Widać, że zawodnicy pod bramką przeciwnika są bardzo zestresowani. Dochodzimy do sytuacji, ale ich nie wykorzystujemy. Przegraliśmy mecz ze Ślęzą, ale walczymy do końca, bo jeszcze zostało pięć kolejek. Najprościej byłoby teraz powiedzieć, że odpuszczamy, że przestajemy walczyć. Wierzę jednak w to, że Miedź utrzyma się w lidze.

Obawia się Pan, że straci posadę szkoleniowca Miedzi? Czy zarząd dawał jakieś sygnały, że jak przegracie następny mecz, to dojdzie do zmiany trenera?
Gdybym się obawiał, to nie pracowałbym w tym zawodzie.

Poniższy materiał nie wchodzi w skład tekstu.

/-! ## §1. The Poitou–Tate obstruction vanishes -/

/-- **The Poitou–Tate obstruction of (P9) vanishes** (JSW17, proof of Prop. 3.3.2, at the finite
level `N = K₀ + e`): with `t = liftFamily W p K₀ e s` and `𝓕 = lowerStructure W p N 𝔭 Σ T`, for every
`y ∈ H¹_{𝓕^*}(K, E[p^N]^D)`, `∑_{v ∈ T} ⟨t_v, loc_v y⟩_v = 0`, provided `p^e` kills Castella's relaxed
conjugate group `H¹_{𝓛^{ac,R}_𝔮}(K, E[p^∞])` and `E(K̄)[p^∞]^{Γ_K} = 0`.  Chain: `ỹ = H¹(w⁻¹) y`,
`H¹(ι_N) ỹ ∈ H¹_{𝓛^{ac,R}_𝔮}` (`map_weilTransport_mem_selmerGroup_acStructure`), so
`H¹(ι_{K₀})(H¹(π) ỹ) = p^e · H¹(ι_N) ỹ = 0`, so `H¹(π) ỹ = 0` (`map_primaryInclusion_injective`), so
`⟨H¹(ι) s_w, loc_w y⟩_w = inv_w(H¹(ι) s_w ∪_e loc_w ỹ) = inv_w(s_w ∪_desc H¹(π) loc_w ỹ) = 0`.
[cite: JetchevSkinnerWan2017, Prop. 3.3.2 (arXiv:1512.06894 p. 11)] [cite: MilneADT2006, Ch. I §6, proof of Prop. 6.9] -/
theorem sum_localTatePairingZMod_liftFamily_eq_zero (hK : ∀ w : InfinitePlace K, w.IsComplex)
    (hΓ : ∀ Q : W.geomPrimaryTorsion p,
      (∀ σ : absoluteGaloisGroup K, primaryGaloisModule W p σ Q = Q) → Q = 0)
    {𝔮 : HeightOneSpectrum (𝓞 K)} (h𝔮 : ((p : ℕ) : 𝓞 K) ∈ 𝔮.asIdeal) (hne : 𝔮 ≠ 𝔭)
    (hSig : ∀ v ∈ S, (Sum.inr v : Place K) ∈ T)
    (hbad : ∀ v : HeightOneSpectrum (𝓞 K), ¬ W.HasGoodReductionAt v → (Sum.inr v : Place K) ∈ T)
    (he1 : 1 ≤ e)
    (he : ∀ x ∈ (acStructure (primaryGaloisModule W p) p 𝔮
      {v | (Sum.inr v : Place K) ∈ T ∧ ((p : ℕ) : 𝓞 K) ∉ v.asIdeal}).selmerGroup, p ^ e • x = 0)
    {inv : LocalInvariants K (p ^ (K₀ + e))} (hperf : inv.IsPerfect) (hur : inv.UnramifiedOrthogonal)
    (s : ∀ v : S, galoisCohomology (GaloisRep.restrictField
      (Place.Completion (Sum.inr (v : HeightOneSpectrum (𝓞 K)) : Place K))
      (W.torsionGaloisModule ((p ^ K₀ : ℕ) : ℤ))) 1)
    {y : galoisCohomology ((W.torsionGaloisModule ((p ^ (K₀ + e) : ℕ) : ℤ)).tateDual (p ^ (K₀ + e))) 1}
    (hy : y ∈ (inv.dualSelmerStructure (W.torsionGaloisModule ((p ^ (K₀ + e) : ℕ) : ℤ))
        (lowerStructure W p (K₀ + e) 𝔭 S T)).selmerGroup) :
    ∑ v ∈ T, localTatePairingZMod (W.torsionGaloisModule ((p ^ (K₀ + e) : ℕ) : ℤ)) (p ^ (K₀ + e)) v
        (inv v) (liftFamily W p K₀ e s v)
        (galoisCohomology.localization
          ((W.torsionGaloisModule ((p ^ (K₀ + e) : ℕ) : ℤ)).tateDual (p ^ (K₀ + e))) v 1 y) = 0 := by
  have hprime : p.Prime := Fact.out
  have hdiv : W.zsmul_geomPoints_surjective := W.zsmul_geomPoints_surjective_holds
  -- a Weil pairing on `E[p^N]`, `N = K₀ + e ≥ 1`
  have hp2 : 2 ≤ p ^ (K₀ + e) := le_trans hprime.two_le (Nat.le_self_pow (by omega) p)
  have hchar : ((p ^ (K₀ + e) : ℕ) : K) ≠ 0 := Nat.cast_ne_zero.mpr (pow_ne_zero _ hprime.ne_zero)
  obtain ⟨ε, hμ, hadd₁, hadd₂, -, hnondeg, hgal⟩ := W.exists_weilPairing_holds (p ^ (K₀ + e)) hp2 hchar
  set yW := galoisCohomology.map (weilDualInv W (p ^ (K₀ + e)) ε hμ hadd₁ hadd₂ hgal hnondeg) 1 y
    with hyWdef
  have hyW : galoisCohomology.map (weilDualIntertwining W (p ^ (K₀ + e)) ε hμ hadd₁ hadd₂ hgal) 1 yW = y :=
    map_weilDual_map_weilDualInv W (p ^ (K₀ + e)) ε hμ hadd₁ hadd₂ hgal hnondeg y
  -- `H¹(ι_N) ỹ` lies in the relaxed conjugate group, hence is killed by `p^e`
  have hc := map_weilTransport_mem_selmerGroup_acStructure W p 𝔭 T ε hμ hadd₁ hadd₂ hgal hnondeg
    hK h𝔮 hne hSig hbad hperf hur hy
  have hkill : p ^ e • galoisCohomology.map (primaryInclusion W p (K₀ + e)) 1 yW = 0 := he _ hc
  -- level shift: `H¹(π) ỹ = 0`
  have hπ : galoisCohomology.map (levelMul W p K₀ e) 1 yW = 0 := by
    apply map_primaryInclusion_injective W p K₀ hΓ
    rw [map_primaryInclusion_map_levelMul, hkill, map_zero]
  refine Finset.sum_eq_zero fun v _ ↦ ?_
  rcases v with w | v
  · rw [liftFamily_inl, map_zero, AddMonoidHom.zero_apply]
  · by_cases hvS : v ∈ S
    · have hπv : galoisCohomology.map ((levelMul W p K₀ e).restrictField
          (Place.Completion (Sum.inr v : Place K))) 1
          (galoisCohomology.localization (W.torsionGaloisModule ((p ^ (K₀ + e) : ℕ) : ℤ))
            (Sum.inr v) 1 yW) = 0 := by
        rw [← localization_map_one, hπ]
        exact map_zero _
      rw [liftFamily_inr_of_mem W p K₀ e s hvS, ← hyW, localization_map_one,
        localTatePairingZMod_map_weilDual, weilContPairingLocal_cupProduct_eq_restrict,
        cupProduct_restrict_weil_map_levelIncl_eq_zero W p K₀ e hdiv ε hμ hadd₁ hadd₂ hgal
          (Place.Completion (Sum.inr v : Place K)) (s ⟨v, hvS⟩) hπv]
      exact map_zero _
    · rw [liftFamily_inr_of_not_mem W p K₀ e s hvS, map_zero, AddMonoidHom.zero_apply]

Wiadomo, że jeżeli nie ma wyników, to wtedy leci głowa trenera. Wierzę w zwycięstwo z Polonią Słubice i w to, że nawiążemy walkę z naszymi pozostałymi przeciwnikami. Rozmawiałem z zarządem klubu i każdy wie, że sytuacja jest ciężka, ale żadnego ultimatum nie było. Mamy skupić się na najbliższym meczu i trzeba go wygrać, jeśli to się nie uda, to życie pokaże, co będzie dalej. Być może dojdzie do zmiany trenera, ale to nie należy do moich kompetencji.

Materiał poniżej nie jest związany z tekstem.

/-- **Vanishing growth density ⇒ the super-Leray floor**, intrinsic form. With the real enstrophy
`Z(t) = (∫⁻|curl u(t)|²).toReal` and its derivative `Ż = deriv Z`: if for every `W, κ > 0`, eventually the
instants `s ∈ (t,T)` with `Z(s)³/(4W²) ≤ Ż(s)` have measure `≤ κ(T−t)`, then for every `K`, eventually
`K/√(T−t) < Z(t)`. This 'VANISHING GROWTH DENSITY' statement is implied by the crux
`ProductionEfficiencyDecay` (which empties the growth sets) and implies what the route's deciding theorem
consumes (the floor); it is still refuted by any Leray-rate blow-up, hence open-problem grade — but it is the
mechanism-level (sparseness) form an exit estimate would deliver. [folklore] -/
theorem floor_of_vanishingGrowthDensity (hν : 0 < ν) (hT : 0 < T)
    (hmax : IsMaximalSmoothSolution ν 0 u p T) (hLH : IsLerayHopfOn T ν 0 (u 0) u)
    (hdec : HasRapidSpatialDecay (u 0))
    (hVGD : ∀ W : ℝ, 0 < W → ∀ κ : ℝ, 0 < κ → ∀ᶠ t in 𝓝[<] T,
      volume {s | s ∈ Ioo t T ∧
        (∫⁻ x, ‖curl (u s) x‖ₑ ^ 2).toReal ^ 3 / (4 * W ^ 2) ≤
          deriv (fun r => (∫⁻ x, ‖curl (u r) x‖ₑ ^ 2).toReal) s} ≤ ENNReal.ofReal (κ * (T - t)))
    (K : ℝ) : ∀ᶠ t in 𝓝[<] T, ENNReal.ofReal (K / Real.sqrt (T - t)) < ∫⁻ x, ‖curl (u t) x‖ₑ ^ 2 := by
  obtain ⟨c, hc, hB⟩ := EnstrophyBudget.main
  obtain ⟨Zr, Pr, Sr, hZ⟩ := hB ν T hν hT u p hmax hLH hdec
  -- the intrinsic enstrophy agrees with `Zr` on `(0,T)`, with derivative `2S − 2ν·Pal`
  have hZfun : ∀ s ∈ Ioo 0 T, (∫⁻ x, ‖curl (u s) x‖ₑ ^ 2).toReal = Zr s := fun s hs => by
    rw [(hZ s hs).1, ENNReal.toReal_ofReal (hZ s hs).2.1]
  have hderiv : ∀ s ∈ Ioo 0 T,
      deriv (fun r => (∫⁻ x, ‖curl (u r) x‖ₑ ^ 2).toReal) s = 2 * Sr s - 2 * ν * Pr s := by
    intro s hs
    have heq : (fun r => (∫⁻ x, ‖curl (u r) x‖ₑ ^ 2).toReal) =ᶠ[𝓝 s] Zr :=
      Filter.eventuallyEq_of_mem (Ioo_mem_nhds hs.1 hs.2) fun r hr => hZfun r hr
    rw [heq.deriv_eq, (hZ s hs).2.2.2.2.2.1.deriv]
  refine floor_of_sparseGrowth hν hT hmax hLH hdec hc hZ (fun W hW => ?_) K
  have hκ : (0:ℝ) < 32 * ν ^ 3 / (27 * c ^ 4 * W ^ 2) / 2 := by positivity
  filter_upwards [hVGD W hW _ hκ, Ioo_mem_nhdsLT hT] with t ht ht0
  have hTt : 0 < T - t := sub_pos.2 ht0.2
  refine lt_of_le_of_lt ((measure_mono ?_).trans ht) (ENNReal.ofReal_lt_ofReal_iff'.2 ⟨?_, ?_⟩)
  · rintro s ⟨hs, -, hgrow⟩
    have hsI : s ∈ Ioo 0 T := ⟨ht0.1.trans hs.1, hs.2⟩
    refine ⟨hs, ?_⟩
    rw [hZfun s hsI, hderiv s hsI]
    exact hgrow
  · nlinarith
  · positivity

/-- **A deciding theorem for the weaker crux.** Vanishing growth density along every maximal smooth
Leray–Hopf rapidly-decaying-datum solution (the intrinsic statement of `floor_of_vanishingGrowthDensity`),
together with the route's residual `EnstrophyQuarterLaw` (stmt-1574), gives `NavierStokesRegularity` — by the
same pincer as the route's `closes` (floor against the quarter-law ceiling, then stmt-0055). Both hypotheses
are OPEN (each excludes a class of blow-ups); NS regularity is NOT proved by this conditional. [folklore] -/
theorem navierStokesRegularity_of_vanishingGrowthDensity_of_quarterLaw
    (hV : ∀ (ν T : ℝ), 0 < ν → 0 < T →
      ∀ (u : ℝ → EuclideanSpace ℝ (Fin 3) → EuclideanSpace ℝ (Fin 3))
        (p : ℝ → EuclideanSpace ℝ (Fin 3) → ℝ),
        IsMaximalSmoothSolution ν 0 u p T → IsLerayHopfOn T ν 0 (u 0) u → HasRapidSpatialDecay (u 0) →
        ∀ W : ℝ, 0 < W → ∀ κ : ℝ, 0 < κ → ∀ᶠ t in 𝓝[<] T,
          volume {s | s ∈ Ioo t T ∧
            (∫⁻ x, ‖curl (u s) x‖ₑ ^ 2).toReal ^ 3 / (4 * W ^ 2) ≤
              deriv (fun r => (∫⁻ x, ‖curl (u r) x‖ₑ ^ 2).toReal) s} ≤ ENNReal.ofReal (κ * (T - t)))
    (hQ : Summit.NavierStokesRegularity.NavierStokesRegularity.Theses.EfficiencyFloor.EnstrophyQuarterLaw) :
    _root_.NavierStokesRegularity := by
  apply Summit.NavierStokesRegularity.NavierStokesRegularity.Theorems.navierStokesRegularity_of_noBlowup
  intro ν T hν hT0 u p hcl hLH hdec
  by_contra hext
  have hmax : IsMaximalSmoothSolution ν 0 u p T := ⟨hcl, hext⟩
  obtain ⟨K, hK⟩ := hQ ν T hν hT0 u p hmax hLH hdec
  have hSL := floor_of_vanishingGrowthDensity hν hT0 hmax hLH hdec (hV ν T hν hT0 u p hmax hLH hdec) K
  obtain ⟨t, ht, htI⟩ := (hSL.and (Ico_mem_nhdsLT hT0)).exists
  exact absurd (hK t htI) (not_le.2 ht)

Po spotkaniu ze Ślęzą spotkaliście się z kibicami, którzy jasno wyrazili swoje niezadowolenie. Czy czujecie presję?
Presja kibiców cały czas była. Fani Miedzi po tym ostatnim meczu byli sfrustrowani i takie jest ich prawo, że chcą wiedzieć, dlaczego drużynie nie idzie. Zarzucano nam, że nie chcemy, że nie walczymy, ale spotkanie ze Ślęzą pokazało co innego. Chcemy, walczymy, ale - niestety - nie zawsze wystarcza nam umiejętności.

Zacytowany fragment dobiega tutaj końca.